__What to produce__.
Copy the data that follows, exactly and completely.

__Given entries__.

[Start of section]

/-! ## §4 The block contour sums of `σ_{1_B(y)} ⊙ n` vanish -/

/-- NOT IN PRINT; OUR BOOKKEEPING.  **THE BLOCK CONTOUR SUMS OF THE BOND-SUM-WEIGHTED FORM VANISH** (`1 ≤ L`; direction `κ`, block `w`, label `y`): if the block contour sum
`𝒬_L n κ w` vanishes and the non-exit `κ`-bonds of `n` carry a value depending only on the transverse coordinates, then
`𝒬_L(σ_{1_{B(y)}} ⊙ n) κ w = Σ_{b∈box} Σ_{s<L} (1_{B(y)}(u) + 1_{B(y)}(u + e_κ))·n κ u |_{u = L•w + b + s•e_κ} = 0`.
(Along each contour the weight is `1 + τ`, `1 − τ` or `0` according as `w = y`, `w + e_κ = y` or neither — §1; the `1` meets `𝒬_L n κ w = 0`, the `τ` gives the antisymmetric box sum of §2–§3.)
This is ENGINE E-leaf06-g46-1 (M3)'s cancellation «sE − R + s2 = 0, sM = 0» as a lattice identity, for every form with these two properties. -/
theorem contourSum_bondSum_blockInd_eq_zero {L : ℕ} (hL : 1 ≤ L) (κ : Fin (d + 1)) (w y : Site (d + 1)) {n : Form1 (d + 1) ℝ} {g : Site (d + 1) → ℝ}
    (hn : ∀ z : Site (d + 1), z κ % (L : ℤ) ≠ (L : ℤ) - 1 → n κ z = g (Function.update z κ 0)) (hq : contourSum L n κ w = 0) :
    contourSum L (fun κ' u => ((if blk L u = y then (1 : ℝ) else 0) + (if blk L (u + unitVec κ') = y then (1 : ℝ) else 0)) * n κ' u) κ w = 0 := by
  classical
  simp only [AffineAveraging.contourSum] at hq ⊢
  -- the weight along the contour from `L•w + b`
  have hwt : ∀ b ∈ box (d + 1) L, ∀ s ∈ Finset.range L,
      ((if blk L ((L : ℤ) • w + toSite b + (s : ℤ) • unitVec κ) = y then (1 : ℝ) else 0)
        + (if blk L ((L : ℤ) • w + toSite b + (s : ℤ) • unitVec κ + unitVec κ) = y then (1 : ℝ) else 0))
      = (if w = y then (1 : ℝ) + ((if b κ + s < L - 1 then (1 : ℝ) else 0) - (if L ≤ b κ + s then (1 : ℝ) else 0)) else 0)
        + (if w + unitVec κ = y then (1 : ℝ) - ((if b κ + s < L - 1 then (1 : ℝ) else 0) - (if L ≤ b κ + s then (1 : ℝ) else 0)) else 0) := by
    intro b hb s hs
    have hsL : s < L := Finset.mem_range.1 hs
    have hbκ : b κ < L := Finset.mem_range.1 (Fintype.mem_piFinset.1 hb κ)
    have e1 := blk_contourPoint hL w hb κ (t := s) (by omega)
    have e2' : (L : ℤ) • w + toSite b + (s : ℤ) • unitVec κ + unitVec κ = (L : ℤ) • w + toSite b + ((s + 1 : ℕ) : ℤ) • unitVec κ := by
      push_cast; rw [add_smul, one_smul, add_assoc]
    have e2 := blk_contourPoint hL w hb κ (t := s + 1) (by omega)
    rw [e2'] ; rw [e1, e2]
    by_cases h1 : L ≤ b κ + s
    · have h2 : L ≤ b κ + (s + 1) := by omega
      have h3 : ¬ (b κ + s < L - 1) := by omega
      simp only [if_pos h1, if_pos h2, if_neg h3]
      split_ifs <;> norm_num
    · by_cases h2 : L ≤ b κ + (s + 1)
      · have h3 : ¬ (b κ + s < L - 1) := by omega
        simp only [if_neg h1, if_pos h2, if_neg h3, add_zero]
        split_ifs <;> norm_num
      · have h3 : b κ + s < L - 1 := by omega
        simp only [if_neg h1, if_neg h2, if_pos h3, add_zero]
        split_ifs <;> norm_num
  -- regroup: constant part meets `𝒬_L n κ w = 0`, signed part is antisymmetric
  have hsplit : ∀ b ∈ box (d + 1) L, (∑ s ∈ Finset.range L,
      ((if blk L ((L : ℤ) • w + toSite b + (s : ℤ) • unitVec κ) = y then (1 : ℝ) else 0)
        + (if blk L ((L : ℤ) • w + toSite b + (s : ℤ) • unitVec κ + unitVec κ) = y then (1 : ℝ) else 0))
        * n κ ((L : ℤ) • w + toSite b + (s : ℤ) • unitVec κ))
      = ((if w = y then (1 : ℝ) else 0) + (if w + unitVec κ = y then (1 : ℝ) else 0)) * ∑ s ∈ Finset.range L, n κ ((L : ℤ) • w + toSite b + (s : ℤ) • unitVec κ)
        + ((if w = y then (1 : ℝ) else 0) - (if w + unitVec κ = y then (1 : ℝ) else 0))
          * (((L : ℝ) - 1 - 2 * (b κ : ℝ)) * g (Function.update ((L : ℤ) • w + toSite b) κ 0)) := by
    intro b hb
    rw [← sum_sign_mul_contour hL w hb κ hn, Finset.mul_sum, Finset.mul_sum, ← Finset.sum_add_distrib]
    refine Finset.sum_congr rfl fun s hs => ?_
    rw [hwt b hb s hs]
    split_ifs <;> ring
  rw [Finset.sum_congr rfl hsplit, Finset.sum_add_distrib, ← Finset.mul_sum, ← Finset.mul_sum, hq, mul_zero, zero_add]
  have hG : ∀ (b : Fin (d + 1) → ℕ) (c : ℕ), g (Function.update ((L : ℤ) • w + toSite (Function.update b κ c)) κ 0)
      = g (Function.update ((L : ℤ) • w + toSite b) κ 0) := by
    intro b c
    congr 1
    funext j
    by_cases hj : j = κ
    · subst hj; simp
    · simp [Function.update_of_ne hj, AffineAveraging.toSite]
  rw [sum_box_antisymm_eq_zero L κ hG, mul_zero]

end Summit.QuantumFields.BalabanUV.Beta.GAN24.ExitDefectContourSums

end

[End of section]

__Output for this exercise__.
/-! ## §4 The block contour sums of `σ_{1_B(y)} ⊙ n` vanish -/

/-- NOT IN PRINT; OUR BOOKKEEPING.  **THE BLOCK CONTOUR SUMS OF THE BOND-SUM-WEIGHTED FORM VANISH** (`1 ≤ L`; direction `κ`, block `w`, label `y`): if the block contour sum
`𝒬_L n κ w` vanishes and the non-exit `κ`-bonds of `n` carry a value depending only on the transverse coordinates, then
`𝒬_L(σ_{1_{B(y)}} ⊙ n) κ w = Σ_{b∈box} Σ_{s<L} (1_{B(y)}(u) + 1_{B(y)}(u + e_κ))·n κ u |_{u = L•w + b + s•e_κ} = 0`.
(Along each contour the weight is `1 + τ`, `1 − τ` or `0` according as `w = y`, `w + e_κ = y` or neither — §1; the `1` meets `𝒬_L n κ w = 0`, the `τ` gives the antisymmetric box sum of §2–§3.)
This is ENGINE E-leaf06-g46-1 (M3)'s cancellation «sE − R + s2 = 0, sM = 0» as a lattice identity, for every form with these two properties. -/
theorem contourSum_bondSum_blockInd_eq_zero {L : ℕ} (hL : 1 ≤ L) (κ : Fin (d + 1)) (w y : Site (d + 1)) {n : Form1 (d + 1) ℝ} {g : Site (d + 1) → ℝ}
    (hn : ∀ z : Site (d + 1), z κ % (L : ℤ) ≠ (L : ℤ) - 1 → n κ z = g (Function.update z κ 0)) (hq : contourSum L n κ w = 0) :
    contourSum L (fun κ' u => ((if blk L u = y then (1 : ℝ) else 0) + (if blk L (u + unitVec κ') = y then (1 : ℝ) else 0)) * n κ' u) κ w = 0 := by
  classical
  simp only [AffineAveraging.contourSum] at hq ⊢
  -- the weight along the contour from `L•w + b`
  have hwt : ∀ b ∈ box (d + 1) L, ∀ s ∈ Finset.range L,
      ((if blk L ((L : ℤ) • w + toSite b + (s : ℤ) • unitVec κ) = y then (1 : ℝ) else 0)
        + (if blk L ((L : ℤ) • w + toSite b + (s : ℤ) • unitVec κ + unitVec κ) = y then (1 : ℝ) else 0))
      = (if w = y then (1 : ℝ) + ((if b κ + s < L - 1 then (1 : ℝ) else 0) - (if L ≤ b κ + s then (1 : ℝ) else 0)) else 0)
        + (if w + unitVec κ = y then (1 : ℝ) - ((if b κ + s < L - 1 then (1 : ℝ) else 0) - (if L ≤ b κ + s then (1 : ℝ) else 0)) else 0) := by
    intro b hb s hs
    have hsL : s < L := Finset.mem_range.1 hs
    have hbκ : b κ < L := Finset.mem_range.1 (Fintype.mem_piFinset.1 hb κ)
    have e1 := blk_contourPoint hL w hb κ (t := s) (by omega)
    have e2' : (L : ℤ) • w + toSite b + (s : ℤ) • unitVec κ + unitVec κ = (L : ℤ) • w + toSite b + ((s + 1 : ℕ) : ℤ) • unitVec κ := by
      push_cast; rw [add_smul, one_smul, add_assoc]
    have e2 := blk_contourPoint hL w hb κ (t := s + 1) (by omega)
    rw [e2'] ; rw [e1, e2]
    by_cases h1 : L ≤ b κ + s
    · have h2 : L ≤ b κ + (s + 1) := by omega
      have h3 : ¬ (b κ + s < L - 1) := by omega
      simp only [if_pos h1, if_pos h2, if_neg h3]
      split_ifs <;> norm_num
    · by_cases h2 : L ≤ b κ + (s + 1)
      · have h3 : ¬ (b κ + s < L - 1) := by omega
        simp only [if_neg h1, if_pos h2, if_neg h3, add_zero]
        split_ifs <;> norm_num
      · have h3 : b κ + s < L - 1 := by omega
        simp only [if_neg h1, if_neg h2, if_pos h3, add_zero]
        split_ifs <;> norm_num
  -- regroup: constant part meets `𝒬_L n κ w = 0`, signed part is antisymmetric
  have hsplit : ∀ b ∈ box (d + 1) L, (∑ s ∈ Finset.range L,
      ((if blk L ((L : ℤ) • w + toSite b + (s : ℤ) • unitVec κ) = y then (1 : ℝ) else 0)
        + (if blk L ((L : ℤ) • w + toSite b + (s : ℤ) • unitVec κ + unitVec κ) = y then (1 : ℝ) else 0))
        * n κ ((L : ℤ) • w + toSite b + (s : ℤ) • unitVec κ))
      = ((if w = y then (1 : ℝ) else 0) + (if w + unitVec κ = y then (1 : ℝ) else 0)) * ∑ s ∈ Finset.range L, n κ ((L : ℤ) • w + toSite b + (s : ℤ) • unitVec κ)
        + ((if w = y then (1 : ℝ) else 0) - (if w + unitVec κ = y then (1 : ℝ) else 0))
          * (((L : ℝ) - 1 - 2 * (b κ : ℝ)) * g (Function.update ((L : ℤ) • w + toSite b) κ 0)) := by
    intro b hb
    rw [← sum_sign_mul_contour hL w hb κ hn, Finset.mul_sum, Finset.mul_sum, ← Finset.sum_add_distrib]
    refine Finset.sum_congr rfl fun s hs => ?_
    rw [hwt b hb s hs]
    split_ifs <;> ring
  rw [Finset.sum_congr rfl hsplit, Finset.sum_add_distrib, ← Finset.mul_sum, ← Finset.mul_sum, hq, mul_zero, zero_add]
  have hG : ∀ (b : Fin (d + 1) → ℕ) (c : ℕ), g (Function.update ((L : ℤ) • w + toSite (Function.update b κ c)) κ 0)
      = g (Function.update ((L : ℤ) • w + toSite b) κ 0) := by
    intro b c
    congr 1
    funext j
    by_cases hj : j = κ
    · subst hj; simp
    · simp [Function.update_of_ne hj, AffineAveraging.toSite]
  rw [sum_box_antisymm_eq_zero L κ hG, mul_zero]

end Summit.QuantumFields.BalabanUV.Beta.GAN24.ExitDefectContourSums

end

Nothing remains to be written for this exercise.